South African naturalist (1938–2004)

Tony Pooley

Tony Charles (Mashesha) Pooley (1938–2004) was a South African naturalist, award-winning conservationist and one of the world's foremost authorities on the Nile crocodile.

Pooley spent his first years at Isipingo, KwaZulu-Natal, where he spent much time in the wetlands and seashore, collected snakes and became a keen ornithologist as a youth. He began his training as a game ranger for the (then) Natal Parks Board in Maputaland (now northern KwaZulu-Natal, also formerly known as Tongaland) in 1957, receiving much of his training as a naturalist from Zulu and Thonga game guards. The guards showed him a crocodile egg and asked him to identify which bird had laid it, to general amusement, which started his interest in crocodiles. His pioneering work on crocodile ecology and conservation are recorded, with his customary humour, in his first book, Discoveries of a Crocodile Man (Collins, 1982).

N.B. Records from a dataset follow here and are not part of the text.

/-!
# SAN-12 — the W-side binders of E R10 over the ZERO Schwartz index space, and `gen12` over `degS`

MODEL-CONSTRUCTION sub-cell, SANITY lane (unit `pub-hodgecm-mc-sanity-1-g5`, node SAN-12).  KERNEL only: no records,
no `Prop` definitions, no hypotheses minted, nothing cited, no global instances on Mathlib types, complete proofs.

E R10 (`Model.perL_picardCM_r10core`, glue-1-g4) takes the Weil–theta side as ONE data binder
`W : ∀ V c, WmInput V c.D` (mc-unitary-1-g3 `WmInstance` rev-c) and reads it through `wm := wmOfInput W`,
`lin := linOfInput W`.  Exactly four `Prop`/`Nonempty` binders of R10 mention `W`: `gen12`, `real34`, `hyp12`, `hyp34`
(`C` and `hol` are `S`-side: they quantify over `thetaSpaceInputIn … (S V c)` only).  This file profiles them on the
degenerate inhabitant of the `W` slot that every `W` carries inside itself:

* §2 `WmInput.zeroSK W := { W with SK := {0} }` — the SAME carriers, Weil action `ρ`, majorants, rationality and
  currency maps, with PerL's K-type index space `𝒮^κ` (l. 341) shrunk to the zero subspace.  It is again a `WmInput`
  (`SK_stable` by `map_zero`), so the slot does not see the size of `𝒮^κ`; `↥(wmOf' hP W.zeroSK).SK` is a one-point
  space and every theta kernel `θ_Φ` of it is `0` (`θ_wmOf'_zeroSK`, from unitary-1's `LinearStr` instance).
* §3 Hence E's core `coreOf U emb cover (wmOfInput (zeroSK ∘ W)) Θ` has ZERO KERNELS (gen-1/2 `ZeroKernels`,
  `Sanity/DegenerateCores`, `Sanity/BridgeSanity`) for EVERY `W`, `Θ`, `emb`, `cover` — in particular over the honest
  `S`, `μ` of E — and the zero-kernel census of gen 1/2 applies verbatim to R10's model:
  `real34` is FREE (`real34_zeroSK`, `wset := ∅`); `gen12` holds IFF the C5′ meeting statement `Gen12MeetAt V c` of the
  context does, i.e. iff `Λ = emb ∘ ∪` kills every `(12)` theta pair of `Θ` (`gen12_zeroSK_iff`,
  `gen12_zeroSK_iff_Λ`) — the one W-side binder that can reject `W⊥` against honest periods.
* §1/§4 NEW for the records introduced after gen 2: the six-field 𝒯-free hyperbolic side `ArchC.HypSmoothSide`
  (pv06-g7) is inhabited over ANY isolation core whose Schwartz index type is a subsingleton, for any kind map,
  scalings, vacuum characters and chart (`HypSmoothSide.ofSubsingleton`: no pure tensor but `0`, dense because
  `𝒮^κ = {0}`, `omg_ins` / `smooth` are identities in a one-point space, the curves `e_b` constant `1`); so R10's
  `hyp12` / `hyp34` (`HypSmoothCore12/34 … (ℓ := linOfInput W V c)`) are FREE over `zeroSK ∘ W` for every `S`, `μ`
  (`hyp12_zeroSK`, `hyp34_zeroSK`, stated for all residual inputs `R12 R34 hA`, hence for E's
  `side12 (d12Of μ)`, `side34 (d34Of μ)`, `(analyticKM …).toAnalytic`).
* §5 Over this lane's archimedean-trivial side `degS` (SAN-10a) the remaining binder `gen12` is FREE as well, for
  EVERY `W` and `μ` (`gen12_degS`): SAN-11's `gen12FunBridgeOfCollapse` needs one character and one Schwartz datum, and
  both exist outright — `NumberField.SeesawTorus.nonempty_allowedChars` (PKG kernel, every archimedean type) and
  `W.SK_zero`.

READING (census, MODEL-N ±0).  Over `(zeroSK ∘ W, S, μ)`: `real34`, `hyp12`, `hyp34` FREE; `gen12` ⟺ `Gen12MeetAt`
(period-side content of `Θ`, no W-content left).  Over `(W, degS, μ)`: all four FREE (with SAN-11: `hLiu`, `transl`,
`thetaSat`, `ThetaSubAt` free, `thetaWedge` refuted).  So none of `real34 / hyp12 / hyp34` constrains `𝒮^κ` away from
`0`: the non-triviality of PerL's `𝒮^κ` enters E only through `gen12` read against honest periods (gen-2's no-go
`false_of_zeroKernelsAt_funBridge` is the model-axiom form of the same fact) and through the DATA provenance of `W`
(vacancy (v19-a), unitary-1's `wmInputCM`).  Nothing here is a defect claim; it locates content.
-/

set_option autoImplicit false
import Literature.RepresentationTheory.HeisenbergGroup.MetaplecticSumStrippingRight
import HarnessLib

/-!
# Sum-stripping for the RIGHT summand as a homomorphism: `rightSummandMp →* S̃p_ψ(W_{T₂})` and undoubling along `g ↦ 1 ⊕ φ(g)`

Topic `RepresentationTheory/HeisenbergGroup`; namespace `Literature.RepresentationTheory.HeisenbergGroup`.  KERNEL
only (definitions with bodies + theorems; no named fact, no `sorry`).  The mirror image of
`MetaplecticSumStripping` §3 (left summand: `leftSummandMp`, `strip`, `stripHom`, `undouble`) for the SECOND summand
of `W_T = W_{T₁} ⊕ W_{T₂}` (`T = reindex e e (T₁ ⊕ T₂)`), built on `MetaplecticSumStrippingRight`
(`exists_strip_of_proj_eq_spInr`, `strip_unique_right`):

* `rightSummandMp` — the pairs of `S̃p_ψ(W_T)` over `1 ⊕ Sp(W_{T₂})`; `rightProj`, `spInr_rightProj`;
* `stripRight p ∈ S̃p_ψ(W_{T₂})` with `π(stripRight p) = rightProj p`, `1 ⊕ π(stripRight p) = π p` and
  **`ω(p)(f₁ ⊠ f₂) = f₁ ⊠ ω(stripRight p) f₂`** (`toRep_apply_boxSB_right`); uniqueness `eq_stripRight`,
  multiplicativity `stripRight_mul`, the homomorphism **`stripRightHom : rightSummandMp →* S̃p_ψ(W_{T₂})`**;
* **`undoubleRight`**: a homomorphism `s : G →* S̃p_ψ(W_T)` over `g ↦ 1 ⊕ φ(g)` strips to `G →* S̃p_ψ(W_{T₂})` over
  `φ` (`proj_undoubleRight`), with `ω(s g)(f₁ ⊠ f₂) = f₁ ⊠ ω(undoubleRight s g) f₂` (`toRep_apply_boxSB_undoubleRight`).

[MoeglinVignerasWaldspurger1987, Chap. 2 II.1 Rem. (6)]: the metaplectic representation of `W₁ ⊕ W₂` restricted to
the preimage of `Sp(W₁) × Sp(W₂)` is the outer tensor product of the two metaplectic representations; [Kudla1984, §1].

Consumer: restriction of a local theta section of `U(V₁ ⊥ V₂)(F_v)` to `U(V₂)(F_v)` (route R for row IV-4c3 of the
Hodge/COR-CM interface).  HC_CM is NOT proved here.

## References
* [MoeglinVignerasWaldspurger1987] C. Mœglin, M.-F. Vignéras, J.-L. Waldspurger, LNM 1291 (1987), Chap. 2 II.1 Rem. (6).
* [Kudla1984] S. Kudla, *Seesaw dual reductive pairs*, Progr. Math. 46 (1984), §1.
-/

set_option autoImplicit false

noncomputable section

open scoped TensorProduct

namespace Literature.RepresentationTheory.HeisenbergGroup

open Literature.NumberTheory.Automorphic
open Literature.NumberTheory.GaloisRepresentations.IsNonarchimedeanLocalField

section Strip

variable {K : Type*} [Field K] [ValuativeRel K] [TopologicalSpace K] [IsNonarchimedeanLocalField K]
  [Invertible (2 : K)] {ι₁ ι₂ ι : Type*} [Fintype ι₁] [Fintype ι₂] [Fintype ι]
  [DecidableEq ι₁] [DecidableEq ι₂] [DecidableEq ι]
  (e : ι₁ ⊕ ι₂ ≃ ι) (T₁ : Matrix ι₁ ι₁ K) (T₂ : Matrix ι₂ ι₂ K) {T : Matrix ι ι K}
  (hT : T = Matrix.reindex e e (Matrix.fromBlocks T₁ 0 0 T₂)) (hT₁ : IsUnit T₁.det)
  {ψ : AddChar K Circle} (hl : IsLocallyConstant (⇑ψ : K → Circle)) (hψ : ψ.IsContinuousNontrivial)
  (hb₁ : ∀ y : ι₁ → K, Continuous fun u : ι₁ → K => Matrix.toLinearMap₂' K T₁ u y)
  (hb₂ : ∀ y : ι₂ → K, Continuous fun u : ι₂ → K => Matrix.toLinearMap₂' K T₂ u y)
  (hb : ∀ y : ι → K, Continuous fun u : ι → K => Matrix.toLinearMap₂' K T u y)

local notation "SB" => SchwartzBruhat (ι → K)
local notation "SB₁" => SchwartzBruhat (ι₁ → K)
local notation "SB₂" => SchwartzBruhat (ι₂ → K)
local notation "ρT" => schrodingerSB (Matrix.toLinearMap₂' K T) ψ hl hb
local notation "ρ₂" => schrodingerSB (Matrix.toLinearMap₂' K T₂) ψ hl hb₂
local notation "Sp₂" => symplecticGroup (polar (Matrix.toLinearMap₂' K T₂))
local notation "SpT" => symplecticGroup (polar (Matrix.toLinearMap₂' K T))

/-- **the pairs of `S̃p_ψ(W_T)` over `1 ⊕ Sp(W_{T₂})`.** [cite: Kudla1984, §1] -/
def rightSummandMp : Subgroup (MpPsi ρT) := (spInr e T₁ T₂ hT).range.comap (MpPsi.proj ρT)

/-- membership: `p` lies over some `1 ⊕ g₂`. [cite: Kudla1984, §1] -/
theorem mem_rightSummandMp_iff (p : MpPsi ρT) :
    p ∈ rightSummandMp e T₁ T₂ hT hl hb ↔ ∃ g₂ : Sp₂, spInr e T₁ T₂ hT g₂ = MpPsi.proj ρT p := by
  simp only [rightSummandMp, Subgroup.mem_comap, MonoidHom.mem_range]

/-- the second block `g₂` of `π p = 1 ⊕ g₂` (unique, `spInr` being injective). [cite: Kudla1984, §1] -/
def rightProj (p : rightSummandMp e T₁ T₂ hT hl hb) : Sp₂ :=
  Classical.choose ((mem_rightSummandMp_iff e T₁ T₂ hT hl hb _).1 p.2)

/-- `1 ⊕ rightProj p = π p`. [cite: Kudla1984, §1] -/
theorem spInr_rightProj (p : rightSummandMp e T₁ T₂ hT hl hb) :
    spInr e T₁ T₂ hT (rightProj e T₁ T₂ hT hl hb p) = MpPsi.proj ρT (p : MpPsi ρT) :=
  Classical.choose_spec ((mem_rightSummandMp_iff e T₁ T₂ hT hl hb _).1 p.2)

include hT₁ hψ hb₁ in
/-- existence of the stripped pair for `p ∈ rightSummandMp`. [cite: MoeglinVignerasWaldspurger1987, Chap. 2 II.1 Rem. (6)] -/
theorem stripRight_exists (p : rightSummandMp e T₁ T₂ hT hl hb) :
    ∃ p₂ : MpPsi ρ₂, (p₂ : Sp₂ × (SB₂ ≃ₗ[ℂ] SB₂)).1 = rightProj e T₁ T₂ hT hl hb p ∧
      ∀ (f₁ : SB₁) (f₂ : SB₂), ((p : MpPsi ρT) : SpT × (SB ≃ₗ[ℂ] SB)).2 (boxSB K e f₁ f₂) =
        boxSB K e f₁ ((p₂ : Sp₂ × (SB₂ ≃ₗ[ℂ] SB₂)).2 f₂) :=
  exists_strip_of_proj_eq_spInr e T₁ T₂ hT hT₁ hl hψ hb₁ hb₂ hb _ _ (spInr_rightProj e T₁ T₂ hT hl hb p).symm

/-- **the stripped pair** `stripRight p ∈ S̃p_ψ(W_{T₂})` of `p ∈ rightSummandMp` (a choice, pinned by `eq_stripRight`).
[cite: MoeglinVignerasWaldspurger1987, Chap. 2 II.1 Rem. (6)] -/
def stripRight (p : rightSummandMp e T₁ T₂ hT hl hb) : MpPsi ρ₂ :=
  Classical.choose (stripRight_exists e T₁ T₂ hT hT₁ hl hψ hb₁ hb₂ hb p)

/-- `π(stripRight p) = rightProj p`. [cite: MoeglinVignerasWaldspurger1987, Chap. 2 II.1 Rem. (6)] -/
theorem proj_stripRight (p : rightSummandMp e T₁ T₂ hT hl hb) :
    MpPsi.proj ρ₂ (stripRight e T₁ T₂ hT hT₁ hl hψ hb₁ hb₂ hb p) = rightProj e T₁ T₂ hT hl hb p :=
  (Classical.choose_spec (stripRight_exists e T₁ T₂ hT hT₁ hl hψ hb₁ hb₂ hb p)).1

/-- **`1 ⊕ π(stripRight p) = π p`.** [cite: Kudla1984, §1] -/
theorem spInr_proj_stripRight (p : rightSummandMp e T₁ T₂ hT hl hb) :
    spInr e T₁ T₂ hT (MpPsi.proj ρ₂ (stripRight e T₁ T₂ hT hT₁ hl hψ hb₁ hb₂ hb p)) = MpPsi.proj ρT (p : MpPsi ρT) := by
  rw [proj_stripRight, spInr_rightProj]

/-- **`ω(p)(f₁ ⊠ f₂) = f₁ ⊠ ω(stripRight p) f₂`.** [cite: MoeglinVignerasWaldspurger1987, Chap. 2 II.1 Rem. (6)] -/
theorem toRep_apply_boxSB_right (p : rightSummandMp e T₁ T₂ hT hl hb) (f₁ : SB₁) (f₂ : SB₂) :
    MpPsi.toRep ρT (p : MpPsi ρT) (boxSB K e f₁ f₂) =
      boxSB K e f₁ (MpPsi.toRep ρ₂ (stripRight e T₁ T₂ hT hT₁ hl hψ hb₁ hb₂ hb p) f₂) := by
  rw [MpPsi.toRep_apply, MpPsi.toRep_apply]
  exact (Classical.choose_spec (stripRight_exists e T₁ T₂ hT hT₁ hl hψ hb₁ hb₂ hb p)).2 f₁ f₂

include hT₁ hψ hb₁ in
/-- **uniqueness of the stripped pair**: any `q ∈ S̃p_ψ(W_{T₂})` with `1 ⊕ π q = π p` and
`ω(p)(f₁ ⊠ f₂) = f₁ ⊠ ω(q) f₂` is `stripRight p`. [cite: MoeglinVignerasWaldspurger1987, Chap. 2 II.1 Rem. (6)] -/
theorem eq_stripRight (p : rightSummandMp e T₁ T₂ hT hl hb) (q : MpPsi ρ₂)
    (hq : spInr e T₁ T₂ hT (MpPsi.proj ρ₂ q) = MpPsi.proj ρT (p : MpPsi ρT))
    (hω : ∀ (f₁ : SB₁) (f₂ : SB₂), MpPsi.toRep ρT (p : MpPsi ρT) (boxSB K e f₁ f₂) = boxSB K e f₁ (MpPsi.toRep ρ₂ q f₂)) :
    q = stripRight e T₁ T₂ hT hT₁ hl hψ hb₁ hb₂ hb p := by
  obtain ⟨f₁, hf₁⟩ := exists_schwartzBruhat_pi_ne_zero K ι₁
  have h1 : MpPsi.proj ρ₂ q = MpPsi.proj ρ₂ (stripRight e T₁ T₂ hT hT₁ hl hψ hb₁ hb₂ hb p) :=
    spInr_injective e T₁ T₂ hT (hq.trans (spInr_proj_stripRight e T₁ T₂ hT hT₁ hl hψ hb₁ hb₂ hb p).symm)
  have h2 : ((q : Sp₂ × (SB₂ ≃ₗ[ℂ] SB₂)).2 : SB₂ →ₗ[ℂ] SB₂) =
      ((stripRight e T₁ T₂ hT hT₁ hl hψ hb₁ hb₂ hb p : Sp₂ × (SB₂ ≃ₗ[ℂ] SB₂)).2 : SB₂ →ₗ[ℂ] SB₂) := by
    refine strip_unique_right e hf₁ fun f₂ => ?_
    rw [LinearEquiv.coe_coe, LinearEquiv.coe_coe, ← MpPsi.toRep_apply, ← MpPsi.toRep_apply, ← hω,
      toRep_apply_boxSB_right e T₁ T₂ hT hT₁ hl hψ hb₁ hb₂ hb]
  exact Subtype.ext (Prod.ext h1 (LinearEquiv.toLinearMap_injective h2))

set_option maxHeartbeats 400000 in
include hT₁ hψ hb₁ in
/-- `stripRight (p q) = stripRight p · stripRight q` (uniqueness). [cite: MoeglinVignerasWaldspurger1987, Chap. 2 II.1 Rem. (6)] -/
theorem stripRight_mul (p q : rightSummandMp e T₁ T₂ hT hl hb) :
    stripRight e T₁ T₂ hT hT₁ hl hψ hb₁ hb₂ hb (p * q) =
      stripRight e T₁ T₂ hT hT₁ hl hψ hb₁ hb₂ hb p * stripRight e T₁ T₂ hT hT₁ hl hψ hb₁ hb₂ hb q := by
  symm
  refine eq_stripRight e T₁ T₂ hT hT₁ hl hψ hb₁ hb₂ hb _ _ ?_ fun f₁ f₂ => ?_
  · have e1 := (MpPsi.proj ρ₂).map_mul (stripRight e T₁ T₂ hT hT₁ hl hψ hb₁ hb₂ hb p)
      (stripRight e T₁ T₂ hT hT₁ hl hψ hb₁ hb₂ hb q)
    exact (congrArg (spInr e T₁ T₂ hT) e1).trans ((((spInr e T₁ T₂ hT).map_mul _ _).trans
      (congrArg₂ (· * ·) (spInr_proj_stripRight e T₁ T₂ hT hT₁ hl hψ hb₁ hb₂ hb p)
        (spInr_proj_stripRight e T₁ T₂ hT hT₁ hl hψ hb₁ hb₂ hb q))).trans ((MpPsi.proj ρT).map_mul _ _).symm)
  · have h1 := LinearMap.congr_fun ((MpPsi.toRep ρT).map_mul (p : MpPsi ρT) (q : MpPsi ρT)) (boxSB K e f₁ f₂)
    have h2 := LinearMap.congr_fun ((MpPsi.toRep ρ₂).map_mul (stripRight e T₁ T₂ hT hT₁ hl hψ hb₁ hb₂ hb p)
      (stripRight e T₁ T₂ hT hT₁ hl hψ hb₁ hb₂ hb q)) f₂
    refine h1.trans ?_
    rw [h2, Module.End.mul_apply, Module.End.mul_apply, toRep_apply_boxSB_right e T₁ T₂ hT hT₁ hl hψ hb₁ hb₂ hb q,
      toRep_apply_boxSB_right e T₁ T₂ hT hT₁ hl hψ hb₁ hb₂ hb p]

/-- **THE RIGHT STRIPPING HOMOMORPHISM `rightSummandMp →* S̃p_ψ(W_{T₂})`.**
[cite: MoeglinVignerasWaldspurger1987, Chap. 2 II.1 Rem. (6)] -/
def stripRightHom : rightSummandMp e T₁ T₂ hT hl hb →* MpPsi ρ₂ :=
  MonoidHom.mk' (stripRight e T₁ T₂ hT hT₁ hl hψ hb₁ hb₂ hb) (stripRight_mul e T₁ T₂ hT hT₁ hl hψ hb₁ hb₂ hb)

/-- unfolding. [cite: MoeglinVignerasWaldspurger1987, Chap. 2 II.1 Rem. (6)] -/
@[simp] theorem stripRightHom_apply (p : rightSummandMp e T₁ T₂ hT hl hb) :
    stripRightHom e T₁ T₂ hT hT₁ hl hψ hb₁ hb₂ hb p = stripRight e T₁ T₂ hT hT₁ hl hψ hb₁ hb₂ hb p := rfl

/-! ### undoubling a homomorphism over `g ↦ 1 ⊕ φ(g)` -/

variable {G : Type*} [Group G] (φ : G →* symplecticGroup (polar (Matrix.toLinearMap₂' K T₂)))
  (s : G →* MpPsi (schrodingerSB (Matrix.toLinearMap₂' K T) ψ hl hb))
  (hs : ∀ g : G, MpPsi.proj (schrodingerSB (Matrix.toLinearMap₂' K T) ψ hl hb) (s g) = spInr e T₁ T₂ hT (φ g))

include hs in
/-- `s` takes values in `rightSummandMp`. [cite: Kudla1984, §1] -/
theorem mem_rightSummandMp_of_proj_eq (g : G) : s g ∈ rightSummandMp e T₁ T₂ hT hl hb :=
  (mem_rightSummandMp_iff e T₁ T₂ hT hl hb _).2 ⟨φ g, (hs g).symm⟩

/-- **UNDOUBLING (right summand)**: a homomorphism `s : G →* S̃p_ψ(W_T)` over `g ↦ 1 ⊕ φ(g)` strips to
`G →* S̃p_ψ(W_{T₂})` (`stripRightHom ∘ s`). [cite: MoeglinVignerasWaldspurger1987, Chap. 2 II.1 Rem. (6)] -/
def undoubleRight : G →* MpPsi ρ₂ :=
  (stripRightHom e T₁ T₂ hT hT₁ hl hψ hb₁ hb₂ hb).comp
    (s.codRestrict (rightSummandMp e T₁ T₂ hT hl hb) (mem_rightSummandMp_of_proj_eq e T₁ T₂ hT hl hb φ s hs))

/-- **`undoubleRight s` lies over `φ`**: `π(undoubleRight s g) = φ(g)`. [cite: MoeglinVignerasWaldspurger1987, Chap. 2 II.1 Rem. (6)] -/
theorem proj_undoubleRight (g : G) :
    MpPsi.proj ρ₂ (undoubleRight e T₁ T₂ hT hT₁ hl hψ hb₁ hb₂ hb φ s hs g) = φ g := by
  refine spInr_injective e T₁ T₂ hT ?_
  rw [undoubleRight, MonoidHom.comp_apply, stripRightHom_apply, spInr_proj_stripRight, MonoidHom.codRestrict_apply, hs]

set_option maxHeartbeats 400000 in
/-- **`ω(s g)(f₁ ⊠ f₂) = f₁ ⊠ ω(undoubleRight s g) f₂`**: the representation along `s`, restricted to the second
variables, IS the representation along `undoubleRight s` (times the identity on the first).
[cite: MoeglinVignerasWaldspurger1987, Chap. 2 II.1 Rem. (6)] -/
theorem toRep_apply_boxSB_undoubleRight (g : G) (f₁ : SB₁) (f₂ : SB₂) :
    MpPsi.toRep ρT (s g) (boxSB K e f₁ f₂) =
      boxSB K e f₁ (MpPsi.toRep ρ₂ (undoubleRight e T₁ T₂ hT hT₁ hl hψ hb₁ hb₂ hb φ s hs g) f₂) := by
  rw [undoubleRight, MonoidHom.comp_apply, stripRightHom_apply, ← toRep_apply_boxSB_right, MonoidHom.codRestrict_apply]

end Strip

end Literature.RepresentationTheory.HeisenbergGroup

end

Pooley published numerous papers and chapters in books on crocodile behavior, made pioneering discoveries on crocodile maternal care, and croc-rearing techniques (see Further Reading, below). He assisted in drafting new regulations changing the status of Nile crocodiles from 'vermin' to 'protected', and was a founder member of the IUCN Crocodile Specialist Group.

He traveled to Italy, Australia, America, Papua New Guinea, Zambia and Zimbabwe advising on crocodile conservation and farming. Several films were made about his work, including the SABC documentary Ndumu: The Story of Crocodile Survival in South Africa, and the BBC's award-winning Gently Smiling Jaws, narrated by Sir David Attenborough. Pooley set up two crocodile research facilities, one at Ndumo Game Reserve, and the St Lucia Crocodile Research Centre, where he also set about educating visitors about crocodiles and their place in the ecosystem. He earned his MSc degree, in the "Ecology of the Nile Crocodile in Zululand", from the University of Natal in 1982, despite never having completed high school.

After leaving the Natal Parks Board, he set up what was then southern Africa's largest private crocodile farm, Crocworld, near Scottburgh on the south coast of KwaZulu-Natal, which combined commercial farming with education (it is now a Conservation Centre). Thereafter he worked as a wildlife consultant and lectured at the Mangosuthu Technikon educating future African conservationists. As a consultant, Pooley worked with numerous film crews from the US, UK, France, Germany, South Africa and elsewhere, including the BBC Natural History Unit and the Discovery Channel. These programmes and films included special features on crocodiles, a film on the interaction of humans and vervet monkeys, and documentaries on conservation issues. His last film for the BBC was Missing - Presumed Eaten, documenting his successful defence of the reputation of the Nile crocodile against a life-insurance scam. He also made and published records of wildlife sounds, and an album of Thonga music.

Pooley was one of the leading defenders of the dunes at Lake St. Lucia, now part of the Greater St. Lucia Wetland Park, a UNESCO World Heritage Park. He was chairman of the Campaign for St Lucia, which helped to defend the park against proposed open-cast dune mining and get it proclaimed as a heritage park, and later coordinated a campaign preventing the deproclamation of part of the Ndumo Game Reserve. This campaign is ongoing. Tony's efforts as a conservationist were recognised by awards from The Wildlife Society and Ezemvelo KZN Wildlife (formerly the Natal Parks Board).

Pooley's best-known publication is probably Mashesha - The Making of a Game Ranger, first published by Southern Book Publishers in 1992. "Mashesha" can be basically translated from Zulu as "He who hurries and takes", a reference to Pooley's work in pursuing poachers, though in Mashesha he reflects on the moral quandaries of arresting poachers inside the reserve given the struggles of the rural poor living around the reserve.

Pooley died in late 2004. He is survived by his wife, Elsa, an artist who illustrated Mashesha and has published definitive guides on South African plant life and three sons: Simon (who also contributes to crocodile conservation; specifically on human-wildlife conflict and coexistence), Justin (senior environmental, social, and corporate governance (ESG) with the IFC) and Thomas (musicologist: ethnomusicology and music cognition).